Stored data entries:
===

/-- **FT-HMC (row 9's single-step leapfrog kernel) through a learned `SU(2)` residual layer
`(μ, b)` is uniformly ergodic** — weights `ρ` measurable and frozen as in
`su2ResidualLayer_certified`, with the UNIFORM refusal bound
`|c| Σ_ν (|ρ V e ν 0| + |ρ V e ν 1|) ≤ κ₀ < 1` at active links (the engine: `Σ|ρ| ≤ κ_target < 1`
by the `tanh` squashing, `c = 1`); any measurable `|S| ≤ s`, `‖g‖ ≤ b`, `ε', κ' > 0`. -/
theorem su2ResidualLayer_fthmc_uniformlyErgodic
    (hχ : ∀ (x : Site d L) (i : Fin d), χ (x.shift i) ≠ χ x) (μ : Fin d) (b : X) {c κ₀ : ℝ}
    (ρ : GaugeConfig d L (Matrix.specialUnitaryGroup (Fin 2) ℂ) → Edge d L → Fin d → Fin 2 → ℝ)
    (hρm : ∀ e ν s, Measurable fun V : GaugeConfig d L (Matrix.specialUnitaryGroup (Fin 2) ℂ) => ρ V e ν s)
    (hρloc : ∀ V W : GaugeConfig d L (Matrix.specialUnitaryGroup (Fin 2) ℂ),
      (∀ j : Edge d L, ¬(j.2 = μ ∧ χ j.1 = b) → V j = W j) →
        ∀ e : Edge d L, (e.2 = μ ∧ χ e.1 = b) → ∀ ν s, ρ V e ν s = ρ W e ν s)
    (hκ₀ : κ₀ < 1)
    (hκ : ∀ (V : GaugeConfig d L (Matrix.specialUnitaryGroup (Fin 2) ℂ)) (e : Edge d L), (e.2 = μ ∧ χ e.1 = b) →
      |c| * ∑ ν ∈ Finset.univ.erase e.2, (|ρ V e ν 0| + |ρ V e ν 1|) ≤ κ₀)
    {ε' κ' : ℝ} (hε' : 0 < ε') (hκ' : 0 < κ')
    {g : GaugeConfig d L (Matrix.specialUnitaryGroup (Fin 2) ℂ) → Edge d L → EuclideanSpace ℝ (Fin 3)} (hg : Measurable g) {b' : ℝ} (hb0 : 0 ≤ b')
    (hb : ∀ u l, ‖g u l‖ ≤ b') {S : GaugeConfig d L (Matrix.specialUnitaryGroup (Fin 2) ℂ) → ℝ} (hS : Measurable S) {s : ℝ} (hs : ∀ u, |S u| ≤ s) :
    ∃ F : GaugeConfig d L (Matrix.specialUnitaryGroup (Fin 2) ℂ) ≃ᵐ GaugeConfig d L (Matrix.specialUnitaryGroup (Fin 2) ℂ),
      (⇑F = fun (V : GaugeConfig d L (Matrix.specialUnitaryGroup (Fin 2) ℂ)) (e : Edge d L) =>
        if e.2 = μ ∧ χ e.1 = b then
          gaussUnit (geodesicKick c (∑ ν ∈ Finset.univ.erase e.2,
            (ρ V e ν 0 • vecQuat (((V (Site.shift e.1 e.2, ν) * (V (Site.shift e.1 ν, e.2))⁻¹ * (V (e.1, ν))⁻¹)⁻¹ : Matrix.specialUnitaryGroup (Fin 2) ℂ) : Matrix (Fin 2) (Fin 2) ℂ) +
              ρ V e ν 1 • vecQuat ((((V (Site.shift (e.1 - Pi.single ν 1) e.2, ν))⁻¹ * (V (e.1 - Pi.single ν 1, e.2))⁻¹ * V (e.1 - Pi.single ν 1, ν))⁻¹ : Matrix.specialUnitaryGroup (Fin 2) ℂ) : Matrix (Fin 2) (Fin 2) ℂ)))
            (vecQuat ((V e : Matrix.specialUnitaryGroup (Fin 2) ℂ) : Matrix (Fin 2) (Fin 2) ℂ)))
        else V e) ∧
      ∃ δ : ℝ, 0 < δ ∧ δ ≤ 1 ∧ ∀ (μ₀ : Measure (GaugeConfig d L (Matrix.specialUnitaryGroup (Fin 2) ℂ))) [IsProbabilityMeasure μ₀] (t : ℕ) (A : Set (GaugeConfig d L (Matrix.specialUnitaryGroup (Fin 2) ℂ))),
        |((fun m : Measure (GaugeConfig d L (Matrix.specialUnitaryGroup (Fin 2) ℂ)) =>
              m.bind (conjKernel (su2LeapfrogHMC ε' κ' hg fun V => S (F V) - Real.log (∏ a : {e : Edge d L // e.2 = μ ∧ χ e.1 = b},
        (if Real.sin (angle (∑ ν ∈ Finset.univ.erase a.1.2,
            (ρ V a.1 ν 0 • vecQuat (((V (Site.shift a.1.1 a.1.2, ν) * (V (Site.shift a.1.1 ν, a.1.2))⁻¹ * (V (a.1.1, ν))⁻¹)⁻¹ : Matrix.specialUnitaryGroup (Fin 2) ℂ) : Matrix (Fin 2) (Fin 2) ℂ) +
              ρ V a.1 ν 1 • vecQuat ((((V (Site.shift (a.1.1 - Pi.single ν 1) a.1.2, ν))⁻¹ * (V (a.1.1 - Pi.single ν 1, a.1.2))⁻¹ * V (a.1.1 - Pi.single ν 1, ν))⁻¹ : Matrix.specialUnitaryGroup (Fin 2) ℂ) : Matrix (Fin 2) (Fin 2) ℂ)))
            (vecQuat ((V a.1 : Matrix.specialUnitaryGroup (Fin 2) ℂ) : Matrix (Fin 2) (Fin 2) ℂ))) = 0 then
            (1 - c * ‖∑ ν ∈ Finset.univ.erase a.1.2,
            (ρ V a.1 ν 0 • vecQuat (((V (Site.shift a.1.1 a.1.2, ν) * (V (Site.shift a.1.1 ν, a.1.2))⁻¹ * (V (a.1.1, ν))⁻¹)⁻¹ : Matrix.specialUnitaryGroup (Fin 2) ℂ) : Matrix (Fin 2) (Fin 2) ℂ) +
              ρ V a.1 ν 1 • vecQuat ((((V (Site.shift (a.1.1 - Pi.single ν 1) a.1.2, ν))⁻¹ * (V (a.1.1 - Pi.single ν 1, a.1.2))⁻¹ * V (a.1.1 - Pi.single ν 1, ν))⁻¹ : Matrix.specialUnitaryGroup (Fin 2) ℂ) : Matrix (Fin 2) (Fin 2) ℂ))‖ *
              Real.cos (angle (∑ ν ∈ Finset.univ.erase a.1.2,
            (ρ V a.1 ν 0 • vecQuat (((V (Site.shift a.1.1 a.1.2, ν) * (V (Site.shift a.1.1 ν, a.1.2))⁻¹ * (V (a.1.1, ν))⁻¹)⁻¹ : Matrix.specialUnitaryGroup (Fin 2) ℂ) : Matrix (Fin 2) (Fin 2) ℂ) +
              ρ V a.1 ν 1 • vecQuat ((((V (Site.shift (a.1.1 - Pi.single ν 1) a.1.2, ν))⁻¹ * (V (a.1.1 - Pi.single ν 1, a.1.2))⁻¹ * V (a.1.1 - Pi.single ν 1, ν))⁻¹ : Matrix.specialUnitaryGroup (Fin 2) ℂ) : Matrix (Fin 2) (Fin 2) ℂ)))
            (vecQuat ((V a.1 : Matrix.specialUnitaryGroup (Fin 2) ℂ) : Matrix (Fin 2) (Fin 2) ℂ)))) ^ 3
          else kickJac (c * ‖∑ ν ∈ Finset.univ.erase a.1.2,
            (ρ V a.1 ν 0 • vecQuat (((V (Site.shift a.1.1 a.1.2, ν) * (V (Site.shift a.1.1 ν, a.1.2))⁻¹ * (V (a.1.1, ν))⁻¹)⁻¹ : Matrix.specialUnitaryGroup (Fin 2) ℂ) : Matrix (Fin 2) (Fin 2) ℂ) +
              ρ V a.1 ν 1 • vecQuat ((((V (Site.shift (a.1.1 - Pi.single ν 1) a.1.2, ν))⁻¹ * (V (a.1.1 - Pi.single ν 1, a.1.2))⁻¹ * V (a.1.1 - Pi.single ν 1, ν))⁻¹ : Matrix.specialUnitaryGroup (Fin 2) ℂ) : Matrix (Fin 2) (Fin 2) ℂ))‖) 2
              (angle (∑ ν ∈ Finset.univ.erase a.1.2,
            (ρ V a.1 ν 0 • vecQuat (((V (Site.shift a.1.1 a.1.2, ν) * (V (Site.shift a.1.1 ν, a.1.2))⁻¹ * (V (a.1.1, ν))⁻¹)⁻¹ : Matrix.specialUnitaryGroup (Fin 2) ℂ) : Matrix (Fin 2) (Fin 2) ℂ) +
              ρ V a.1 ν 1 • vecQuat ((((V (Site.shift (a.1.1 - Pi.single ν 1) a.1.2, ν))⁻¹ * (V (a.1.1 - Pi.single ν 1, a.1.2))⁻¹ * V (a.1.1 - Pi.single ν 1, ν))⁻¹ : Matrix.specialUnitaryGroup (Fin 2) ℂ) : Matrix (Fin 2) (Fin 2) ℂ)))
            (vecQuat ((V a.1 : Matrix.specialUnitaryGroup (Fin 2) ℂ) : Matrix (Fin 2) (Fin 2) ℂ)))))) F))^[t] μ₀).real A
            - (su2GibbsLaw S).real A| ≤ (1 - δ) ^ t := by
  have h := su2MaskedKick_fthmc_uniformlyErgodic (fun e : Edge d L => e.2 = μ ∧ χ e.1 = b)
    (fun (V : GaugeConfig d L (Matrix.specialUnitaryGroup (Fin 2) ℂ)) (e : Edge d L) => ∑ ν ∈ Finset.univ.erase e.2,
        (ρ V e ν 0 • vecQuat (((V (Site.shift e.1 e.2, ν) * (V (Site.shift e.1 ν, e.2))⁻¹ * (V (e.1, ν))⁻¹)⁻¹ : Matrix.specialUnitaryGroup (Fin 2) ℂ) : Matrix (Fin 2) (Fin 2) ℂ) +
          ρ V e ν 1 • vecQuat ((((V (Site.shift (e.1 - Pi.single ν 1) e.2, ν))⁻¹ * (V (e.1 - Pi.single ν 1, e.2))⁻¹ * V (e.1 - Pi.single ν 1, ν))⁻¹ : Matrix.specialUnitaryGroup (Fin 2) ℂ) : Matrix (Fin 2) (Fin 2) ℂ)))
    (fun e _ => measurable_residualJ ρ e (hρm e))
    (fun V W hVW e he => residualJ_local χ hχ ρ he hVW (hρloc V W hVW e he))
    hκ₀ (fun V e he => (mul_le_mul_of_nonneg_left (norm_residualJ_le ρ V e) (abs_nonneg c)).trans (hκ V e he))
    hε' hκ' hg hb0 hb hS hs
  beta_reduce at h
  exact h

===

Exercise details:
Repeat every line exactly, starting with the first line of the entries, and stop once the line containing "UNIFORM refusal bound" has been given.

Expected answer:
/-- **FT-HMC (row 9's single-step leapfrog kernel) through a learned `SU(2)` residual layer
`(μ, b)` is uniformly ergodic** — weights `ρ` measurable and frozen as in
`su2ResidualLayer_certified`, with the UNIFORM refusal bound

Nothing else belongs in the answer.